[Opening Excerpted data section]

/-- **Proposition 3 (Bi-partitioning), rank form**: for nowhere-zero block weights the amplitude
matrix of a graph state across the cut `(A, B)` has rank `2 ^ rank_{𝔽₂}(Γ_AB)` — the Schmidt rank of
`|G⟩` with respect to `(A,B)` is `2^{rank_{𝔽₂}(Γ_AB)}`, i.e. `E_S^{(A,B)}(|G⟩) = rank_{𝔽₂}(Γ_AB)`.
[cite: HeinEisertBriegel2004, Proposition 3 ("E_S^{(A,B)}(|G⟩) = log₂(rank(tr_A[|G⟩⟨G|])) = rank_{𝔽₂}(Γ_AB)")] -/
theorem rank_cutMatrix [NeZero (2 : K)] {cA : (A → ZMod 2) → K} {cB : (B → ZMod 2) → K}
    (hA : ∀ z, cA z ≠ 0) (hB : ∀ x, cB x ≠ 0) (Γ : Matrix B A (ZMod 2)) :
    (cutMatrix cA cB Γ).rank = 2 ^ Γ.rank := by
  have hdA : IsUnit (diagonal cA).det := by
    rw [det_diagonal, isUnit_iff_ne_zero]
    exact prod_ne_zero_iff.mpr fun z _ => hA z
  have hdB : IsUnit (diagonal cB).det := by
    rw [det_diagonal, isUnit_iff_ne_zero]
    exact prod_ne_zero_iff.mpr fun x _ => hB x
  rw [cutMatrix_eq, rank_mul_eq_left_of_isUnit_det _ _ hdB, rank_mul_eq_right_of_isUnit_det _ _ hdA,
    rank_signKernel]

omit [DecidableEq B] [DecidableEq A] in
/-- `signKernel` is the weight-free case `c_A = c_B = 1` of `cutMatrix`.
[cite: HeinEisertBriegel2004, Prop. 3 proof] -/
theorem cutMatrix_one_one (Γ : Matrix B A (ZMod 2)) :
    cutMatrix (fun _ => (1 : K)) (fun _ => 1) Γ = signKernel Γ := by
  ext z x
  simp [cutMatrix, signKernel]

[Closing Excerpted data section]
[Opening Excerpted data section]

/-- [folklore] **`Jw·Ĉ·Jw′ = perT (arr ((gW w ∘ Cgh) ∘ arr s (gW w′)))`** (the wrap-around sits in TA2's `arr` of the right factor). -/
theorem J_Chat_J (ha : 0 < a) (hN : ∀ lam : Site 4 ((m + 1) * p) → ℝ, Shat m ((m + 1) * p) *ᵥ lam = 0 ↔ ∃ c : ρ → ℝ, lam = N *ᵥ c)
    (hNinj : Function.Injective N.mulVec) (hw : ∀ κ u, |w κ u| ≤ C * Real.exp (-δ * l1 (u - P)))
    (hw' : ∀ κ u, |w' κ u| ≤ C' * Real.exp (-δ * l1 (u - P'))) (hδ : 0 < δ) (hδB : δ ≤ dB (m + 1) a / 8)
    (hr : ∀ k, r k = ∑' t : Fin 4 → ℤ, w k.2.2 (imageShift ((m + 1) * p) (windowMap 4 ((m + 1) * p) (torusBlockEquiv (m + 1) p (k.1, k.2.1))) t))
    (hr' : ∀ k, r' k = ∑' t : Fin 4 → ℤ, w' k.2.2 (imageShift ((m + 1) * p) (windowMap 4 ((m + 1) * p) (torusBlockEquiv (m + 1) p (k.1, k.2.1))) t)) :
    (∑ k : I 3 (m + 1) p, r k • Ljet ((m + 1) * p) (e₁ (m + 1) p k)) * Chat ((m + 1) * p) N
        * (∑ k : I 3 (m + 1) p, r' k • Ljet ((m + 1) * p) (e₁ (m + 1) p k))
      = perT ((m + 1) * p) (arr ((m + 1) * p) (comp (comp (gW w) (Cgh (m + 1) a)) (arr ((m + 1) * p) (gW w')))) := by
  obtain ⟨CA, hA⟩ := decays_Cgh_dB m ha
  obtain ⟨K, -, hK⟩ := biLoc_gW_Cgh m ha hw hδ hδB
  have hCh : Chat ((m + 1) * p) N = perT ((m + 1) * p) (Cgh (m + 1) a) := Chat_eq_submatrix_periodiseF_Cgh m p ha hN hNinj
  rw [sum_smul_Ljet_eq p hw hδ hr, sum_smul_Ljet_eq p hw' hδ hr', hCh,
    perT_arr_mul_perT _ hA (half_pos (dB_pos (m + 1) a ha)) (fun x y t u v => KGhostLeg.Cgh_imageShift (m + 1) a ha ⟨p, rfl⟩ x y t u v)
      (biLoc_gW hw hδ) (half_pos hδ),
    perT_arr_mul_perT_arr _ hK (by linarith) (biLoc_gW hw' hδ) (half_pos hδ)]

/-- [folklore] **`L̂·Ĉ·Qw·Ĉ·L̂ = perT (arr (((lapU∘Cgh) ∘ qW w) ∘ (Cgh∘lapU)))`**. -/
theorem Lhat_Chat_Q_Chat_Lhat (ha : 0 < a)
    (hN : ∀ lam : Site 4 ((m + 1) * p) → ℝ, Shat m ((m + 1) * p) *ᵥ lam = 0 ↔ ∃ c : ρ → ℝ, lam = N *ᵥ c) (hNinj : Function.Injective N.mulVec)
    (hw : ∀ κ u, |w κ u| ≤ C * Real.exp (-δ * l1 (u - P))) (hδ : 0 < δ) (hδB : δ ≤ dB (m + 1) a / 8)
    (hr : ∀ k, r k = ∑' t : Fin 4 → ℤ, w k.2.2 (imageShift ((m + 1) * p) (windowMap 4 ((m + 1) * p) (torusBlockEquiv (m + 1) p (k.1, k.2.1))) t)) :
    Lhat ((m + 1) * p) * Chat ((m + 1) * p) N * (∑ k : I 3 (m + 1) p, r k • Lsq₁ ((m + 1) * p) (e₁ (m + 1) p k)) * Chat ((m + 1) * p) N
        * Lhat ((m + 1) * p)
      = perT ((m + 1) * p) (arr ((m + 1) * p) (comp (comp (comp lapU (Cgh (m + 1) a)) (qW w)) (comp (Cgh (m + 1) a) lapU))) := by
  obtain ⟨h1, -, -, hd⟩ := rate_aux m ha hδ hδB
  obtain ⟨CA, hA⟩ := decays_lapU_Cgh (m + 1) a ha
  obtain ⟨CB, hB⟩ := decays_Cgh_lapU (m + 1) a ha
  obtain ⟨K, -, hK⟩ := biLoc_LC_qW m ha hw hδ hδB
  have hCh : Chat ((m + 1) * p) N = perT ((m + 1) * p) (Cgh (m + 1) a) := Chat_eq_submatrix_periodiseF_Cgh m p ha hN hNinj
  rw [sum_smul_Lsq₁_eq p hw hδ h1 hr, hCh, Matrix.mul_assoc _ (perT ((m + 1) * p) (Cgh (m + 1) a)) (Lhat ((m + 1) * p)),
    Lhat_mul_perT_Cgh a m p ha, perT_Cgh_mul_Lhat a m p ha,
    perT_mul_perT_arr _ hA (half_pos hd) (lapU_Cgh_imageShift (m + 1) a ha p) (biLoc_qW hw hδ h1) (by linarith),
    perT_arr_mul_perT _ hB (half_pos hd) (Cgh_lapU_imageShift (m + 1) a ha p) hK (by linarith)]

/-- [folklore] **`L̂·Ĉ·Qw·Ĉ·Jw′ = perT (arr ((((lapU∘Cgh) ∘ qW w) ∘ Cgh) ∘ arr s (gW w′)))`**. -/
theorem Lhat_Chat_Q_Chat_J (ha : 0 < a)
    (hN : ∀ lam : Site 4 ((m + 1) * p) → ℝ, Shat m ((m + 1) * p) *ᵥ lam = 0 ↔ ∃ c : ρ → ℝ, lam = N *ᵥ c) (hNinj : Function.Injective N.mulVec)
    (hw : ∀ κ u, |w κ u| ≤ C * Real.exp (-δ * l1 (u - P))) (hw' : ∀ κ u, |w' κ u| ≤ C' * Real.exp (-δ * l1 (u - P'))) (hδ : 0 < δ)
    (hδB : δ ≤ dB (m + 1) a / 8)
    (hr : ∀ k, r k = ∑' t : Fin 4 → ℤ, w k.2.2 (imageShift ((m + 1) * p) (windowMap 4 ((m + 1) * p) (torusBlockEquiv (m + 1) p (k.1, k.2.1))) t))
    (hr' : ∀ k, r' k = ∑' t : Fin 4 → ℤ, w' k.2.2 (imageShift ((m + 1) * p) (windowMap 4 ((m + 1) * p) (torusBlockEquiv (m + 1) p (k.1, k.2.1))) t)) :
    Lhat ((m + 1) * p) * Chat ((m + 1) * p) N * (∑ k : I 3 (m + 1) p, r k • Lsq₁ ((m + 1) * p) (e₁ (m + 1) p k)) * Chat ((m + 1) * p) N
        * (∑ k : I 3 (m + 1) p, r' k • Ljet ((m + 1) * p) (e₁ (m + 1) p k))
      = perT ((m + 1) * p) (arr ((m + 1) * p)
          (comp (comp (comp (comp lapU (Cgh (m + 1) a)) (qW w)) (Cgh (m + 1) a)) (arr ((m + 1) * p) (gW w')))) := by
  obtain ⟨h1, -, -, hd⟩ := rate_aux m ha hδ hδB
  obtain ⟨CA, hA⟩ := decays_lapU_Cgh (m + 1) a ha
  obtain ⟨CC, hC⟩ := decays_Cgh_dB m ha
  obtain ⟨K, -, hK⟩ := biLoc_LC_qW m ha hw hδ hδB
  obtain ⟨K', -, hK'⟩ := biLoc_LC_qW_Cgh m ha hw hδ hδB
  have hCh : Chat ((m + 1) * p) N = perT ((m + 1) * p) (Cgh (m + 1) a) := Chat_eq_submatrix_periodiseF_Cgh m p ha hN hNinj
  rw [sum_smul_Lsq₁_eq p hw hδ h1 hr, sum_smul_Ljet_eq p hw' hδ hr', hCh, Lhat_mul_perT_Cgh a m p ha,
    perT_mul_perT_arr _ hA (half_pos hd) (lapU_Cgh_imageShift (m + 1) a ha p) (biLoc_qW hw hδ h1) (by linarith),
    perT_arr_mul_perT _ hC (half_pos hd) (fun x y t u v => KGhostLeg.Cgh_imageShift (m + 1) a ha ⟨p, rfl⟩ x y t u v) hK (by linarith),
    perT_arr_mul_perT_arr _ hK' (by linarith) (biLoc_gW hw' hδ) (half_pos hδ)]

[Closing Excerpted data section]

» **Task description**
Look through the data above. Copy every line with the string "theorem" in it.

» **Solution below**
theorem rank_cutMatrix [NeZero (2 : K)] {cA : (A → ZMod 2) → K} {cB : (B → ZMod 2) → K}
theorem cutMatrix_one_one (Γ : Matrix B A (ZMod 2)) :
theorem J_Chat_J (ha : 0 < a) (hN : ∀ lam : Site 4 ((m + 1) * p) → ℝ, Shat m ((m + 1) * p) *ᵥ lam = 0 ↔ ∃ c : ρ → ℝ, lam = N *ᵥ c)
theorem Lhat_Chat_Q_Chat_Lhat (ha : 0 < a)
theorem Lhat_Chat_Q_Chat_J (ha : 0 < a)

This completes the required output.